**Task instructions:** Two lines mark the range in the entries below: the one holding "import Mathlib" and the one holding "exactly as in". Set down those two and all lines between them, exactly.

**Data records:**
::::::::::

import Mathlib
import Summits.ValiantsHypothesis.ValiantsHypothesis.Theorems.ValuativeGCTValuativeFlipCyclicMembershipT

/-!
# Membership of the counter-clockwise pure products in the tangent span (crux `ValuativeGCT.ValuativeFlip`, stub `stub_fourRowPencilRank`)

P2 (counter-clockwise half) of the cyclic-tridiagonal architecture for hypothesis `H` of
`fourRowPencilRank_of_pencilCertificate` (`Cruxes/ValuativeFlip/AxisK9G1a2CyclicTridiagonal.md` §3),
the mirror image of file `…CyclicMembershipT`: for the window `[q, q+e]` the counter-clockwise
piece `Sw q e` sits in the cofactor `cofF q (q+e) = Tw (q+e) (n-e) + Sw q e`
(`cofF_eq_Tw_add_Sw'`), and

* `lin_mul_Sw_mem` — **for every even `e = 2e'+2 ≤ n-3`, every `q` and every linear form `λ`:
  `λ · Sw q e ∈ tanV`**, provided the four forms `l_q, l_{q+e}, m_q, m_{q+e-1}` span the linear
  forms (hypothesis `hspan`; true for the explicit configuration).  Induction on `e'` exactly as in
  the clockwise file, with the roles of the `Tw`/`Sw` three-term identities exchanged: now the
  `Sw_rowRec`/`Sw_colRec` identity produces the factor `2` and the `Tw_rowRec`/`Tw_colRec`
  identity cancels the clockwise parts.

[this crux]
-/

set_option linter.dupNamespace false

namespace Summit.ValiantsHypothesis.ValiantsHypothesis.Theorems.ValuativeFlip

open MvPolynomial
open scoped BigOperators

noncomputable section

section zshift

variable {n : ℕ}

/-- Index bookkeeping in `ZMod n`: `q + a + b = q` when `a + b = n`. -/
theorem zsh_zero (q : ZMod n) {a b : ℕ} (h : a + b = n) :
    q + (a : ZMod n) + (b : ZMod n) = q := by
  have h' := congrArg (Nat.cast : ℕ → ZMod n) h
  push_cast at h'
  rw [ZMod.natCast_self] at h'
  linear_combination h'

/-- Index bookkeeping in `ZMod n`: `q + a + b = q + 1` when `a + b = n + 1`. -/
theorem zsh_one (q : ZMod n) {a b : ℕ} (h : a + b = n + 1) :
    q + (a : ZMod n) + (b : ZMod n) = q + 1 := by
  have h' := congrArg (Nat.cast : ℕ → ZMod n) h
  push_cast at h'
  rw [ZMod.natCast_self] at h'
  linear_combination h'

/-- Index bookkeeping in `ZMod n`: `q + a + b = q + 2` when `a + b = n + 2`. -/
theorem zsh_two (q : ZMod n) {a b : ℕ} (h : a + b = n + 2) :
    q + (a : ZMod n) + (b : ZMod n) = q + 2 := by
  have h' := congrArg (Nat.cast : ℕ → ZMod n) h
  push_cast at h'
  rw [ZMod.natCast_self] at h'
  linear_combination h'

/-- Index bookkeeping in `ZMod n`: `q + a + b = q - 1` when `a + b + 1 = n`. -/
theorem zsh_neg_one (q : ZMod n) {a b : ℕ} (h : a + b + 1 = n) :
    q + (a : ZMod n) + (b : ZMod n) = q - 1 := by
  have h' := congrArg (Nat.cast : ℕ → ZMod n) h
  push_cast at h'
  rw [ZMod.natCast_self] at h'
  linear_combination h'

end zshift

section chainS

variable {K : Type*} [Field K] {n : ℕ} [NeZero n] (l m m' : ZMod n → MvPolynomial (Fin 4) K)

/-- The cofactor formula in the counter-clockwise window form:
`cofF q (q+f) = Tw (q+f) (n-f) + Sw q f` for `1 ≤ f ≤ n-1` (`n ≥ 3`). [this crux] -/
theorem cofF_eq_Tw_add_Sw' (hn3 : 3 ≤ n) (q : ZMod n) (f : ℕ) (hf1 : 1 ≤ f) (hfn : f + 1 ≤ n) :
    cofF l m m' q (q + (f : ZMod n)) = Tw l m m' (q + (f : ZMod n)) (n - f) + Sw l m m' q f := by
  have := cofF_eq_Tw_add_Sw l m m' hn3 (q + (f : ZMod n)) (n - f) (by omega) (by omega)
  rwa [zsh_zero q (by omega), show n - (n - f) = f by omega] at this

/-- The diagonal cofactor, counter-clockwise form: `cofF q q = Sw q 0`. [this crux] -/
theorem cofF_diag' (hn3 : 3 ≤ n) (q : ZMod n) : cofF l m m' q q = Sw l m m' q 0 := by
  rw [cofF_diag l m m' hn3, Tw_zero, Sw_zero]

::::::::::

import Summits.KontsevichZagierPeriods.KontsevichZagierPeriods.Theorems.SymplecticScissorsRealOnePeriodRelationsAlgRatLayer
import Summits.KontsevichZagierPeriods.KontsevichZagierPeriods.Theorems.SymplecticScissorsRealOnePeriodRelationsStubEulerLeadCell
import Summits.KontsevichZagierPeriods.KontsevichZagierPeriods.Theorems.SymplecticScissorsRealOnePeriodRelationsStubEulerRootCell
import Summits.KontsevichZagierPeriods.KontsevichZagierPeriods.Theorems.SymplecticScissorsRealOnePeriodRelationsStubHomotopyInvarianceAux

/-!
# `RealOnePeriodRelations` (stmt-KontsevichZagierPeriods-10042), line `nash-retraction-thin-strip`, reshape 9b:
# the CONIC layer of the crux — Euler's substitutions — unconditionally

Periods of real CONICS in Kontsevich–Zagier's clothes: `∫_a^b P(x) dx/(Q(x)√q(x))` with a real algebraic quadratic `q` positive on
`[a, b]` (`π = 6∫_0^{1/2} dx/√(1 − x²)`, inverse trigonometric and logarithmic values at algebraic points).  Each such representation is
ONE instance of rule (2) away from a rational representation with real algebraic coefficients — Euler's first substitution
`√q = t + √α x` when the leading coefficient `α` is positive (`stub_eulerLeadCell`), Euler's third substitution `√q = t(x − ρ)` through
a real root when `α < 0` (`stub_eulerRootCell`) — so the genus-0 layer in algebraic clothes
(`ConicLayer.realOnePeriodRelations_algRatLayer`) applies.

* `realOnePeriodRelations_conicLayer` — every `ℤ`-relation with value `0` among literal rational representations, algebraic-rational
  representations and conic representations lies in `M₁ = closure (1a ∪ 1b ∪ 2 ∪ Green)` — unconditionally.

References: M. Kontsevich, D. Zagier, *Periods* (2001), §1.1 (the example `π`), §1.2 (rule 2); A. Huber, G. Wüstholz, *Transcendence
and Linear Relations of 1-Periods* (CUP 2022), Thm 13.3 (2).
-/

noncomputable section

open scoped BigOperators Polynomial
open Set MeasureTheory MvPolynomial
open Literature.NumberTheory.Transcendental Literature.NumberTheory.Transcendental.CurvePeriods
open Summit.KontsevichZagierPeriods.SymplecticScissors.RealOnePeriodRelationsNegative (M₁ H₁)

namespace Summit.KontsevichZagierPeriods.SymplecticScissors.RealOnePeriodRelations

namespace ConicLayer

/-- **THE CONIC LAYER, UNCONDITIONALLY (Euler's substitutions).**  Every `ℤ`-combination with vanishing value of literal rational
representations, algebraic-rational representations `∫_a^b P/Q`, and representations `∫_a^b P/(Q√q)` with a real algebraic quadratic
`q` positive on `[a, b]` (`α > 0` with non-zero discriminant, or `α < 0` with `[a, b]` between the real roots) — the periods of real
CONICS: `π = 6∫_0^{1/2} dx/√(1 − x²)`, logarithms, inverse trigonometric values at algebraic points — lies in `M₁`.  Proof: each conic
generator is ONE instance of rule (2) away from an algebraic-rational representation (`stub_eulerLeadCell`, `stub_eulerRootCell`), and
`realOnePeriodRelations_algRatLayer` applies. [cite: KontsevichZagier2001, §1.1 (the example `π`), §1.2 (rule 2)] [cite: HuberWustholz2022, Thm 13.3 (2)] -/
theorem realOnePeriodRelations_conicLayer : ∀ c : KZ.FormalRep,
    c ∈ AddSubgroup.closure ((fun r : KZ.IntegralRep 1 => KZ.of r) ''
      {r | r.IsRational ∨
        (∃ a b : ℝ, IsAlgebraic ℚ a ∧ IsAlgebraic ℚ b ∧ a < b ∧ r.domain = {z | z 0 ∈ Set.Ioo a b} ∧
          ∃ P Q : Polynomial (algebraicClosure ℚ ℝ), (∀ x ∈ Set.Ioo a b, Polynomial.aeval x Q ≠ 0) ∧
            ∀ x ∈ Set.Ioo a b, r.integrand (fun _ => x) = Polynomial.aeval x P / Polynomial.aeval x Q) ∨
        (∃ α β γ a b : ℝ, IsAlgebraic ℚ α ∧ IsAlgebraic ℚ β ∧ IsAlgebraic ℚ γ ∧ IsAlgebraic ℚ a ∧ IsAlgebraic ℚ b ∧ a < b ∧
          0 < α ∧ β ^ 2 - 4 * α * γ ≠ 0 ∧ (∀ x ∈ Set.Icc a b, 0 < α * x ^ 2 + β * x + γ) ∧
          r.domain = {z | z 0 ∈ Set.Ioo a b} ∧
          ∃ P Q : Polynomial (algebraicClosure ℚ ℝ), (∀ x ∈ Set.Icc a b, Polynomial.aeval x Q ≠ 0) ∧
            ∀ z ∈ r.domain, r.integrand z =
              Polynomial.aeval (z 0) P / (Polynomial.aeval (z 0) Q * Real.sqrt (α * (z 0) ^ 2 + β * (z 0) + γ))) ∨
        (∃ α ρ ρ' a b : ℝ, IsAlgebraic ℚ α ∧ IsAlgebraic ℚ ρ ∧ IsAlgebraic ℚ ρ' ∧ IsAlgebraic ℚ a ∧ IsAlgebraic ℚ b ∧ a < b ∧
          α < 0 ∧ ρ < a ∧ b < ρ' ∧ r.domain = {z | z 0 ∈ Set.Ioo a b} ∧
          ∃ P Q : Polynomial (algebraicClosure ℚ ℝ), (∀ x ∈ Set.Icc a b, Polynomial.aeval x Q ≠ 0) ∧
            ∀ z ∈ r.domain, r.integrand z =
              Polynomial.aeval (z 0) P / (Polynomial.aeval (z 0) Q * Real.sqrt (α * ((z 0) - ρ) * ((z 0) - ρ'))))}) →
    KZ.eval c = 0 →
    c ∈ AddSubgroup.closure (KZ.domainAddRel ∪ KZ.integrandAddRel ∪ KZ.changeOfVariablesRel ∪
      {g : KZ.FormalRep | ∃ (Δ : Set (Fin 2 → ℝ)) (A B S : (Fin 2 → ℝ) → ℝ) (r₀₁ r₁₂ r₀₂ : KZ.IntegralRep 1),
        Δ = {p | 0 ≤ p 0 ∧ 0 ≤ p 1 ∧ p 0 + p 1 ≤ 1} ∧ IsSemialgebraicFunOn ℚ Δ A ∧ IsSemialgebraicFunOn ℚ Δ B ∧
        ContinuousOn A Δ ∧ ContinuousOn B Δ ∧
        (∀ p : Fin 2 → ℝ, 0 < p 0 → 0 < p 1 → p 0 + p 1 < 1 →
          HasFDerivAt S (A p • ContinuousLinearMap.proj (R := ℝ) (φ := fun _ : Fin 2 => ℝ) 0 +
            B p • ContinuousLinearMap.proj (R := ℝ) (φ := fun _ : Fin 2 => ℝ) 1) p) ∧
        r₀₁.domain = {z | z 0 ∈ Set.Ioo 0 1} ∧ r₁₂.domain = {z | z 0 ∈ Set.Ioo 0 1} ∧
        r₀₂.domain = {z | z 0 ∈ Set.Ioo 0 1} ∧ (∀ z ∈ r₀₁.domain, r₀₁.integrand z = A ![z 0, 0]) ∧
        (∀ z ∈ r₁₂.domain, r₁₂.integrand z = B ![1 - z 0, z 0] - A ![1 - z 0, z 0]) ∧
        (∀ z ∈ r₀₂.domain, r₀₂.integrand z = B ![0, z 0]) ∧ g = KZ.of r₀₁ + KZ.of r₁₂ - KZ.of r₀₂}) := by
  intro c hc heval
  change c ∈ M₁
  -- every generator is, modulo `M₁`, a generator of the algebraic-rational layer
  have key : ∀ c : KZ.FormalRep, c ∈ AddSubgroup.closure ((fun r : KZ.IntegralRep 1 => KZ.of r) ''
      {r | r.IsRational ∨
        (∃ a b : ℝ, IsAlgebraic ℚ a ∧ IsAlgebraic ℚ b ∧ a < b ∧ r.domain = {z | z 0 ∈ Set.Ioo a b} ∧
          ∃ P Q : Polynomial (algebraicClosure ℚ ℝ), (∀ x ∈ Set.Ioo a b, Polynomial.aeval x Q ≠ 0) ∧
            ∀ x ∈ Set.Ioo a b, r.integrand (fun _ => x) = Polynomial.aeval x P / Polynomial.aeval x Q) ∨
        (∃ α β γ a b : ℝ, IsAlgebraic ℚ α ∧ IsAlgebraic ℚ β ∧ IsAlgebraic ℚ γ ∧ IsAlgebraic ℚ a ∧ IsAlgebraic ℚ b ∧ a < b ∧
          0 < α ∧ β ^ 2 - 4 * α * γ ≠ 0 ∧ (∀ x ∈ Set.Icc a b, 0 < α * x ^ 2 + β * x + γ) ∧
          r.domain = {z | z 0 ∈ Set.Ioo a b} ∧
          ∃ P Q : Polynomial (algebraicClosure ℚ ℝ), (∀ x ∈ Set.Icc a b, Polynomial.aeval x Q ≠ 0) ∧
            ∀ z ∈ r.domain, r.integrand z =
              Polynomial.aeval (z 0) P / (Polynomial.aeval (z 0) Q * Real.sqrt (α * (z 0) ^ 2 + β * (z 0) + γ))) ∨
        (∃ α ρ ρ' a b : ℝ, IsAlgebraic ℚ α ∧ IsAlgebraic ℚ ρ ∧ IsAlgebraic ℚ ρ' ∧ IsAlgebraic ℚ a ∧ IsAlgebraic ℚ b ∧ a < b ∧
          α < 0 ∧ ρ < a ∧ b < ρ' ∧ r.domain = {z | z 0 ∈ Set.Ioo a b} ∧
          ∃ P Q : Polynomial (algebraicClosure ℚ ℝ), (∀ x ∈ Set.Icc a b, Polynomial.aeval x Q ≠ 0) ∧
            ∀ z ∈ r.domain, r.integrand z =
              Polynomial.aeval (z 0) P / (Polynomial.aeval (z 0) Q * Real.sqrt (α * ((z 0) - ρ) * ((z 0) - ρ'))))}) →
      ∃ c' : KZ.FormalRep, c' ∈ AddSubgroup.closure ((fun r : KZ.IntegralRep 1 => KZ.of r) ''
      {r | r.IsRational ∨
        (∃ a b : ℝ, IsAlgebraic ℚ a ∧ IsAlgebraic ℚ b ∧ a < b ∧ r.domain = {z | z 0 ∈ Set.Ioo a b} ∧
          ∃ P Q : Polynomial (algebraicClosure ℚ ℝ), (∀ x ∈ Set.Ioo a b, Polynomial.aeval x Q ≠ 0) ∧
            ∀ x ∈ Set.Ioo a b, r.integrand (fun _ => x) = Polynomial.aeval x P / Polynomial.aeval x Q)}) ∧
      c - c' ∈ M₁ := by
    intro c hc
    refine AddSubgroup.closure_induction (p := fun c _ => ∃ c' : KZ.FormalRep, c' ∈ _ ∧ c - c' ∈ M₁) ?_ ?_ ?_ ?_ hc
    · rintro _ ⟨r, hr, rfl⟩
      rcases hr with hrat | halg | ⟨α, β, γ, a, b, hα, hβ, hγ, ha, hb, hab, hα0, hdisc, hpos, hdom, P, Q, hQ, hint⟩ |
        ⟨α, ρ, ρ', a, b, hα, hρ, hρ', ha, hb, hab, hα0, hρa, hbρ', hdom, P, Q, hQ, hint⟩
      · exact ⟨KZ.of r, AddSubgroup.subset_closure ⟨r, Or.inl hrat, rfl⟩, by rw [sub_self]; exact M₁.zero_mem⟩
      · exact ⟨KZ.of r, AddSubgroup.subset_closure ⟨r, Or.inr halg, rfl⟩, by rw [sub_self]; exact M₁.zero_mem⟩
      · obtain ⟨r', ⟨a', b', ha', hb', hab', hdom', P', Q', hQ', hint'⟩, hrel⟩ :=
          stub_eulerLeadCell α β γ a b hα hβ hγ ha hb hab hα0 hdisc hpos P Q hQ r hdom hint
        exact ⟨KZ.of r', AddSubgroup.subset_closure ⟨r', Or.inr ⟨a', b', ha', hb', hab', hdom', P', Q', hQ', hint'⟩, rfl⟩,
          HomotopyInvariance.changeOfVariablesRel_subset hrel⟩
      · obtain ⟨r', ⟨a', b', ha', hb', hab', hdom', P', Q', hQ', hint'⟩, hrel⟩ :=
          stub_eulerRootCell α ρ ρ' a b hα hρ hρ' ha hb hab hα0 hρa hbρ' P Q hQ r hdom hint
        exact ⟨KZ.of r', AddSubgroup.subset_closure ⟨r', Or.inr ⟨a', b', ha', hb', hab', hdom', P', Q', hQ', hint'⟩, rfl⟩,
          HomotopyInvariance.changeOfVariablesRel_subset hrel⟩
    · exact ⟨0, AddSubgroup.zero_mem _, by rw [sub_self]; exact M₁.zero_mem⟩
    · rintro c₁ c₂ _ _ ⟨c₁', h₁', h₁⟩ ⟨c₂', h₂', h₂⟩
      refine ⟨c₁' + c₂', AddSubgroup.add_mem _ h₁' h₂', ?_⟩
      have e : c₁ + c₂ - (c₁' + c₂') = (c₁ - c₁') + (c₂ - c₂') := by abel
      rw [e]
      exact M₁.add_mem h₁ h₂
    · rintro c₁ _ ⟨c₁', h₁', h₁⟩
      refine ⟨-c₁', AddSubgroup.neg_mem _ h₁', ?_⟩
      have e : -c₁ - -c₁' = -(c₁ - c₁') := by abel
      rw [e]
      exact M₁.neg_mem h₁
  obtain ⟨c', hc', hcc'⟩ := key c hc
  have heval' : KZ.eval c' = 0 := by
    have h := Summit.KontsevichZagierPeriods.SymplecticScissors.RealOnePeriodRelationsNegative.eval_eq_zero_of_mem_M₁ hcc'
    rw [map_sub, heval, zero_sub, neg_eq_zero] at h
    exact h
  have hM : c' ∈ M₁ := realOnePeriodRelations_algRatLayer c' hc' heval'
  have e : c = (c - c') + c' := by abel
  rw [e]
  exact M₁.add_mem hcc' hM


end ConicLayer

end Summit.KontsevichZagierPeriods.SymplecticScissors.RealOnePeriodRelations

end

::::::::::

**Answer section:**
import Mathlib
import Summits.ValiantsHypothesis.ValiantsHypothesis.Theorems.ValuativeGCTValuativeFlipCyclicMembershipT

/-!
# Membership of the counter-clockwise pure products in the tangent span (crux `ValuativeGCT.ValuativeFlip`, stub `stub_fourRowPencilRank`)

P2 (counter-clockwise half) of the cyclic-tridiagonal architecture for hypothesis `H` of
`fourRowPencilRank_of_pencilCertificate` (`Cruxes/ValuativeFlip/AxisK9G1a2CyclicTridiagonal.md` §3),
the mirror image of file `…CyclicMembershipT`: for the window `[q, q+e]` the counter-clockwise
piece `Sw q e` sits in the cofactor `cofF q (q+e) = Tw (q+e) (n-e) + Sw q e`
(`cofF_eq_Tw_add_Sw'`), and

* `lin_mul_Sw_mem` — **for every even `e = 2e'+2 ≤ n-3`, every `q` and every linear form `λ`:
  `λ · Sw q e ∈ tanV`**, provided the four forms `l_q, l_{q+e}, m_q, m_{q+e-1}` span the linear
  forms (hypothesis `hspan`; true for the explicit configuration).  Induction on `e'` exactly as in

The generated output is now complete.